On June 14, 2019 the Southland Ensemble presented Land Images, an evening of experimental music at Automata Arts in Chinatown. The concert was part of the 15th annual Dog Star Orchestra series, presenting a dozen different new music concerts at various locations around Los Angeles through June 22. A full house packed the cozy spaces of Automata anticipating works by Christian Wolff as well as pieces by three contemporary composers.

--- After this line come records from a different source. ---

import Mathlib
import HarnessLib
import Summits.HubbardSuperconductivity.HubbardSuperconductivity.Theorems.KLProgrammeKLRegimeFlowReadTransportFit
import Summits.HubbardSuperconductivity.HubbardSuperconductivity.Theorems.KLProgrammeKLRegimeFlowReadTransportSplit
import Summits.HubbardSuperconductivity.HubbardSuperconductivity.Theorems.KLProgrammeKLRegimeCountertermJacksonRemainderScaleLaw
import Summits.HubbardSuperconductivity.HubbardSuperconductivity.Theorems.KLProgrammeKLRegimeEngineFlowPieceTablesAllOrders
import Summits.HubbardSuperconductivity.HubbardSuperconductivity.Theorems.KLProgrammeKLRegimeEngineV8TwoLegSpaceMomentsExport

The first piece on the program was Groundspace or Large Groundspace, by Christian Wolff and was performed outside Automata in Chung King Court. About a dozen performers carrying various instruments gathered in the center of the court and began by playing quiet, sustained tones. This had a remote and distant feel to it, with nothing fast or rhythmic to disrupt the gentle harmonies. The players then began to slowly disperse into the square, so that their changing positions altered the spatial perspective of the listeners. The tones were consistently sustained and changed every minute or so by signal from a saxophone arpeggio. Some of the players slowly circled the outside perimeter of the square, creating variations in the intensity of the sonic field and adding an element of suspense. The audience was also encouraged to move about among the musicians so that position became an important and unique element of the experience. Chung King Court has buildings rising on three sides and opens onto busy Hill Street so that ambient traffic noise at times dominated the mix. Music and street noise often alternated, and this was effective in shifting the context of the piece and focusing the listening. The musicians eventually regrouped and filed inside Automata, and the concentration of their instrument sounds reasserted a fully musical perspective at the finish.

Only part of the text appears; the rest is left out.